EXERCISE =>
Find every line in the records that holds the string "commutative". Copy each one.
BEGIN
import Mathlib
import HarnessLib
import Literature.NumberTheory.Transcendental.AssociatorsBarEval
import Summits.KontsevichZagierPeriods.KontsevichZagierPeriods.Theorems.FurushoPentagonKernelModuloPeriodConjectureLeafLowWeight
import Summits.KontsevichZagierPeriods.KontsevichZagierPeriods.Theorems.FurushoPentagonKernelModuloPeriodConjectureLeafCert
import Summits.KontsevichZagierPeriods.KontsevichZagierPeriods.Theorems.FurushoPentagonKernelModuloPeriodConjectureLeafTableLow
import Summits.KontsevichZagierPeriods.KontsevichZagierPeriods.Theorems.FurushoPentagonKernelModuloPeriodConjectureLeafWeightFiveA
import Summits.KontsevichZagierPeriods.KontsevichZagierPeriods.Theorems.FurushoPentagonKernelModuloPeriodConjectureLeafWeightSixA
import Summits.KontsevichZagierPeriods.KontsevichZagierPeriods.Theorems.FurushoPentagonKernelModuloPeriodConjectureLeafWeightSixB
import Summits.KontsevichZagierPeriods.KontsevichZagierPeriods.Theorems.FurushoPentagonKernelModuloPeriodConjectureLeafWeightSixC
import Summits.KontsevichZagierPeriods.KontsevichZagierPeriods.Theorems.FurushoPentagonKernelModuloPeriodConjectureLeafWeightEightA
import Summits.KontsevichZagierPeriods.KontsevichZagierPeriods.Theorems.FurushoPentagonKernelModuloPeriodConjectureLeafWeightEightB
import Summits.KontsevichZagierPeriods.KontsevichZagierPeriods.Theorems.FurushoPentagonKernelModuloPeriodConjectureLeafWeightEightC
import Summits.KontsevichZagierPeriods.KontsevichZagierPeriods.Theorems.FurushoPentagonKernelModuloPeriodConjectureLeafWeightEightD
import Summits.KontsevichZagierPeriods.KontsevichZagierPeriods.Theorems.FurushoPentagonKernelModuloPeriodConjectureLeafWeightEightE
import Summits.KontsevichZagierPeriods.KontsevichZagierPeriods.Theorems.FurushoPentagonKernelModuloPeriodConjectureLeafWeightEightF
import Summits.KontsevichZagierPeriods.KontsevichZagierPeriods.Theorems.FurushoPentagonKernelModuloPeriodConjectureLeafWeightEightG
import Summits.KontsevichZagierPeriods.KontsevichZagierPeriods.Theorems.FurushoPentagonKernelModuloPeriodConjectureLeafWeightEightH
import Summits.KontsevichZagierPeriods.KontsevichZagierPeriods.Theorems.FurushoPentagonKernelModuloPeriodConjectureLeafWeightEightI
import Summits.KontsevichZagierPeriods.KontsevichZagierPeriods.Theorems.FurushoPentagonKernelModuloPeriodConjectureLeafWeightEightJ
import Summits.KontsevichZagierPeriods.KontsevichZagierPeriods.Theorems.FurushoPentagonKernelModuloPeriodConjectureLeafWeightEightCertA
import Summits.KontsevichZagierPeriods.KontsevichZagierPeriods.Theorems.FurushoPentagonKernelModuloPeriodConjectureLeafWeightEightCertB
import Summits.KontsevichZagierPeriods.KontsevichZagierPeriods.Theorems.FurushoPentagonKernelModuloPeriodConjectureLeafWeightEightCertC
import Summits.KontsevichZagierPeriods.KontsevichZagierPeriods.Theorems.FurushoPentagonKernelModuloPeriodConjectureLeafWeightEightCertD
import Summits.KontsevichZagierPeriods.KontsevichZagierPeriods.Theorems.FurushoPentagonKernelModuloPeriodConjectureLeafWeightEightCertE

/-!
# `KernelModuloPeriodConjecture`, line `Sketch`: the algebraic leaf in weight 8

Crux `FurushoPentagon.KernelModuloPeriodConjecture` (stmt-KontsevichZagierPeriods-15058), line
`Sketch`, registered stub `stub_associatorHoffmanSpanning` (the algebraic leaf
`AssociatorHoffmanSpanning`: Hoffman words span `𝒪(GroupLike ∩ Pent)` weight by weight). This file
proves the **weight-8 slice** unconditionally: for every admissible index `s` of weight 8 an
explicit rational certificate `c_{binaryWord s}(φ) = Σ_t b_t c_{binaryWord t}(φ)` (`t` Hoffman of
the same weight), valid at every group-like solution `φ` of Drinfeld's pentagon equation over every
commutative `ℚ`-algebra (`associatorHoffmanSpanning_of_weight_eq_8`; the identity tables are the part files).

Method. For such `φ`: (i) `c_{x₁}(φ) = 0`, `c_{x₁ⁿ}(φ) = 0` (pentagon:
`DrinfeldPentagon.apply_letter_eq_zero_of_isGroupLike`, `IsGroupLike.apply_replicate_eq_zero`);
(ii) shuffle products `c_u c_v = Σ_{w ∈ u ш v} c_w` (group-likeness), used for `u = x₁`
(regularisation of the words `x₁w`) and for pairs of convergent words (finite double shuffle);
(iii) the regularised stuffle identities `π_Y(φ)(s) π_Y(φ)(t) = Σ_{u ∈ s ∗ t} π_Y(φ)(u)` for `s`
admissible and `t = (1,…,1)` or `t` admissible — Furusho's double shuffle for pentagon solutions in
the coefficientwise form `DrinfeldPentagon.piY_mul_piY_eq_sum_stuffle` (tree theorem; Furusho 2011,
§5). Products of lower-weight coefficients are rewritten through the lower-weight tables; the
resulting linear system in the coefficients `c_w`, `w ∈ {x₀,x₁}^{k-1}x₁`, and in the products of
Hoffman coefficients has corank `d_k` (Zagier's dimension) with the Hoffman words free — the
Ihara–Kaneko–Zagier verification of their Conjecture 1 in this weight, here for abstract pentagon
solutions. Certificates were found by exact linear algebra over `ℚ` (lead's generator
`work/gen/genlean.py`, folder of prover-line-stmt-KontsevichZagierPeriods-15058-c1) and are checked
by `linear_combination`; denominators are cleared (`D · c_w = Σ n_t c_t`).

References: K. Ihara, M. Kaneko, D. Zagier, *Derivation and double shuffle relations for multiple
zeta values*, Compos. Math. 142 (2006), §1–§2 [IharaKanekoZagier2006]; H. Furusho, *Double shuffle
relation for associators*, Ann. of Math. 174 (2011), Thm 1.2, §5 [Furusho2011]; F. Brown, *Mixed
Tate motives over ℤ*, Ann. of Math. 175 (2012), Thm 1.1 [Brown2012].
-/

namespace Summit.KontsevichZagierPeriods.FurushoPentagon.KernelModuloPeriodConjecture

open Literature.NumberTheory.Transcendental

/-- **The algebraic leaf `AssociatorHoffmanSpanning` in weight `8`**: for every admissible index `s` of
weight `8` one finitely supported `b` on Hoffman indices of weight `8` with
`c_{binaryWord s}(φ) = Σ_t b_t c_{binaryWord t}(φ)` at every group-like solution `φ` of Drinfeld's
pentagon over every (reduced) commutative `ℚ`-algebra — the weight-`8` slice of
`GRT₁ ≅ U^{dR}_{MT(ℤ)}` in coordinates — from Furusho's double shuffle for pentagon solutions and the
Ihara–Kaneko–Zagier regularised double shuffle linear algebra (`d_8 = 4`; reducedness is
not used; Hoffman indices reduce to themselves). [cite: IharaKanekoZagier2006, §2] -/
theorem associatorHoffmanSpanning_of_weight_eq_8 {s : List ℕ} (hs : MZV.IsAdmissible s)
    (hw : MZV.weight s = 8) :
    ∃ b : List ℕ →₀ ℚ, (∀ t ∈ b.support, MZV.IsHoffman t ∧ MZV.weight t = MZV.weight s) ∧ ∀ (R :
      Type) [CommRing R] [Algebra ℚ R] [IsReduced R] (φ : NCSeries Bool R), NCSeries.IsGroupLike φ →
      NCSeries.DrinfeldPentagon φ → φ (MZV.binaryWord s) = b.sum (fun t q => q • φ (MZV.binaryWord
      t)) := by
  obtain ⟨hpos, hhead⟩ := hs
  match s, hpos, hhead, hw with
  | [], _, _, hw => exact absurd hw (by decide)
  | [a], hpos, hhead, hw =>
    have ha : 2 ≤ a := hhead (by simp)
    have hw' : a = 8 := by simpa [MZV.weight] using hw
    have ha' : a ≤ 8 := by omega
    interval_cases a <;>
      first
        | omega
        | exact leafLowWeight_of_isHoffman (by decide)
        | exact leafCert_w8_8
  | [a, b], hpos, hhead, hw =>
    have ha : 2 ≤ a := hhead (by simp)
    have hb : 1 ≤ b := hpos b (by simp)
    have hw' : a + b = 8 := by simpa [MZV.weight] using hw
    have ha' : a ≤ 7 := by omega
    have hb' : b ≤ 6 := by omega
    interval_cases a <;> interval_cases b <;>
      first
        | omega
        | exact leafLowWeight_of_isHoffman (by decide)
        | exact leafCert_w8_26
        | exact leafCert_w8_35
        | exact leafCert_w8_44
        | exact leafCert_w8_53
        | exact leafCert_w8_62
        | exact leafCert_w8_71
  | [a, b, c], hpos, hhead, hw =>
    have ha : 2 ≤ a := hhead (by simp)
    have hb : 1 ≤ b := hpos b (by simp)
    have hc : 1 ≤ c := hpos c (by simp)
    have hw' : a + (b + c) = 8 := by simpa [MZV.weight] using hw
    have ha' : a ≤ 6 := by omega
    have hb' : b ≤ 5 := by omega
    have hc' : c ≤ 5 := by omega
    interval_cases a <;> interval_cases b <;> interval_cases c <;>
      first
        | omega
        | exact leafLowWeight_of_isHoffman (by decide)
        | exact leafCert_w8_215
        | exact leafCert_w8_224
        | exact leafCert_w8_242
        | exact leafCert_w8_251
        | exact leafCert_w8_314
        | exact leafCert_w8_341
        | exact leafCert_w8_413
        | exact leafCert_w8_422
        | exact leafCert_w8_431
        | exact leafCert_w8_512
        | exact leafCert_w8_521
        | exact leafCert_w8_611
  | [a, b, c, d], hpos, hhead, hw =>
    have ha : 2 ≤ a := hhead (by simp)
    have hb : 1 ≤ b := hpos b (by simp)
    have hc : 1 ≤ c := hpos c (by simp)
    have hd : 1 ≤ d := hpos d (by simp)
    have hw' : a + (b + (c + d)) = 8 := by simpa [MZV.weight] using hw
    have ha' : a ≤ 5 := by omega
    have hb' : b ≤ 4 := by omega
    have hc' : c ≤ 4 := by omega
    have hd' : d ≤ 4 := by omega
    interval_cases a <;> interval_cases b <;> interval_cases c <;> interval_cases d <;>
      first
        | omega
        | exact leafLowWeight_of_isHoffman (by decide)
        | exact leafCert_w8_2114
        | exact leafCert_w8_2123
        | exact leafCert_w8_2132
        | exact leafCert_w8_2141
        | exact leafCert_w8_2213
        | exact leafCert_w8_2231
        | exact leafCert_w8_2312
        | exact leafCert_w8_2321
        | exact leafCert_w8_2411
        | exact leafCert_w8_3113
        | exact leafCert_w8_3122
        | exact leafCert_w8_3131
        | exact leafCert_w8_3212
        | exact leafCert_w8_3221
        | exact leafCert_w8_3311
        | exact leafCert_w8_4112
        | exact leafCert_w8_4121
        | exact leafCert_w8_4211
        | exact leafCert_w8_5111
  | [a, b, c, d, e], hpos, hhead, hw =>
    have ha : 2 ≤ a := hhead (by simp)
    have hb : 1 ≤ b := hpos b (by simp)
    have hc : 1 ≤ c := hpos c (by simp)
    have hd : 1 ≤ d := hpos d (by simp)
    have he : 1 ≤ e := hpos e (by simp)
    have hw' : a + (b + (c + (d + e))) = 8 := by simpa [MZV.weight] using hw
    have ha' : a ≤ 4 := by omega
    have hb' : b ≤ 3 := by omega
    have hc' : c ≤ 3 := by omega
    have hd' : d ≤ 3 := by omega
    have he' : e ≤ 3 := by omega
    interval_cases a <;> interval_cases b <;> interval_cases c <;> interval_cases d <;>
      interval_cases e <;>
      first
        | omega
        | exact leafLowWeight_of_isHoffman (by decide)
        | exact leafCert_w8_21113
        | exact leafCert_w8_21122
        | exact leafCert_w8_21131
        | exact leafCert_w8_21212
        | exact leafCert_w8_21221
        | exact leafCert_w8_21311
        | exact leafCert_w8_22112
        | exact leafCert_w8_22121
        | exact leafCert_w8_22211
        | exact leafCert_w8_23111
        | exact leafCert_w8_31112
        | exact leafCert_w8_31121
        | exact leafCert_w8_31211
        | exact leafCert_w8_32111
        | exact leafCert_w8_41111
  | [a, b, c, d, e, f], hpos, hhead, hw =>
    have ha : 2 ≤ a := hhead (by simp)
    have hb : 1 ≤ b := hpos b (by simp)
    have hc : 1 ≤ c := hpos c (by simp)
    have hd : 1 ≤ d := hpos d (by simp)
    have he : 1 ≤ e := hpos e (by simp)
    have hf : 1 ≤ f := hpos f (by simp)
    have hw' : a + (b + (c + (d + (e + f)))) = 8 := by simpa [MZV.weight] using hw
    have ha' : a ≤ 3 := by omega
    have hb' : b ≤ 2 := by omega
    have hc' : c ≤ 2 := by omega
    have hd' : d ≤ 2 := by omega
    have he' : e ≤ 2 := by omega
    have hf' : f ≤ 2 := by omega
    interval_cases a <;> interval_cases b <;> interval_cases c <;> interval_cases d <;>
      interval_cases e <;> interval_cases f <;>
      first
        | omega
        | exact leafLowWeight_of_isHoffman (by decide)
        | exact leafCert_w8_211112
        | exact leafCert_w8_211121
        | exact leafCert_w8_211211
        | exact leafCert_w8_212111
        | exact leafCert_w8_221111
        | exact leafCert_w8_311111
  | [a, b, c, d, e, f, g], hpos, hhead, hw =>
    have ha : 2 ≤ a := hhead (by simp)
    have hb : 1 ≤ b := hpos b (by simp)
    have hc : 1 ≤ c := hpos c (by simp)
    have hd : 1 ≤ d := hpos d (by simp)
    have he : 1 ≤ e := hpos e (by simp)
    have hf : 1 ≤ f := hpos f (by simp)
    have hg : 1 ≤ g := hpos g (by simp)
    have hw' : a + (b + (c + (d + (e + (f + g))))) = 8 := by simpa [MZV.weight] using hw
    obtain rfl : a = 2 := by omega
    obtain rfl : b = 1 := by omega
    obtain rfl : c = 1 := by omega
    obtain rfl : d = 1 := by omega
    obtain rfl : e = 1 := by omega
    obtain rfl : f = 1 := by omega
    obtain rfl : g = 1 := by omega
    first
        | omega
        | exact leafLowWeight_of_isHoffman (by decide)
        | exact leafCert_w8_2111111
  | a :: b :: c :: d :: e :: f :: g :: i :: u, hpos, hhead, hw =>
    exfalso
    have ha : 2 ≤ a := hhead (by simp)
    have hb : 1 ≤ b := hpos b (by simp)
    have hc : 1 ≤ c := hpos c (by simp)
    have hd : 1 ≤ d := hpos d (by simp)
    have he : 1 ≤ e := hpos e (by simp)
    have hf : 1 ≤ f := hpos f (by simp)
    have hg : 1 ≤ g := hpos g (by simp)
    have hi : 1 ≤ i := hpos i (by simp)
    have hw' : a + (b + (c + (d + (e + (f + (g + (i + u.sum))))))) = 8 := by simpa [MZV.weight] using hw
    omega

/-- **Registered stub `stub_leafWeightEight`** of the lead's skeleton (crux stmt-KontsevichZagierPeriods-15058, line
`Sketch`): the weight-`8` slice of the algebraic leaf `AssociatorHoffmanSpanning`, verbatim. [cite: IharaKanekoZagier2006, §2] -/
theorem stub_leafWeightEight : ∀ s : List ℕ, MZV.IsAdmissible s → MZV.weight s = 8 → ∃ b : List ℕ →₀ ℚ, (∀ t ∈ b.support, MZV.IsHoffman t ∧ MZV.weight t = MZV.weight s) ∧ ∀ (R : Type) [CommRing R] [Algebra ℚ R] [IsReduced R] (φ : NCSeries Bool R), NCSeries.IsGroupLike φ → NCSeries.DrinfeldPentagon φ → φ (MZV.binaryWord s) = b.sum (fun t q => q • φ (MZV.binaryWord t)) :=
  fun _ hs hw => associatorHoffmanSpanning_of_weight_eq_8 hs hw

end Summit.KontsevichZagierPeriods.FurushoPentagon.KernelModuloPeriodConjecture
END
SOLUTION =>
commutative `ℚ`-algebra (`associatorHoffmanSpanning_of_weight_eq_8`; the identity tables are the part files).
pentagon over every (reduced) commutative `ℚ`-algebra — the weight-`8` slice of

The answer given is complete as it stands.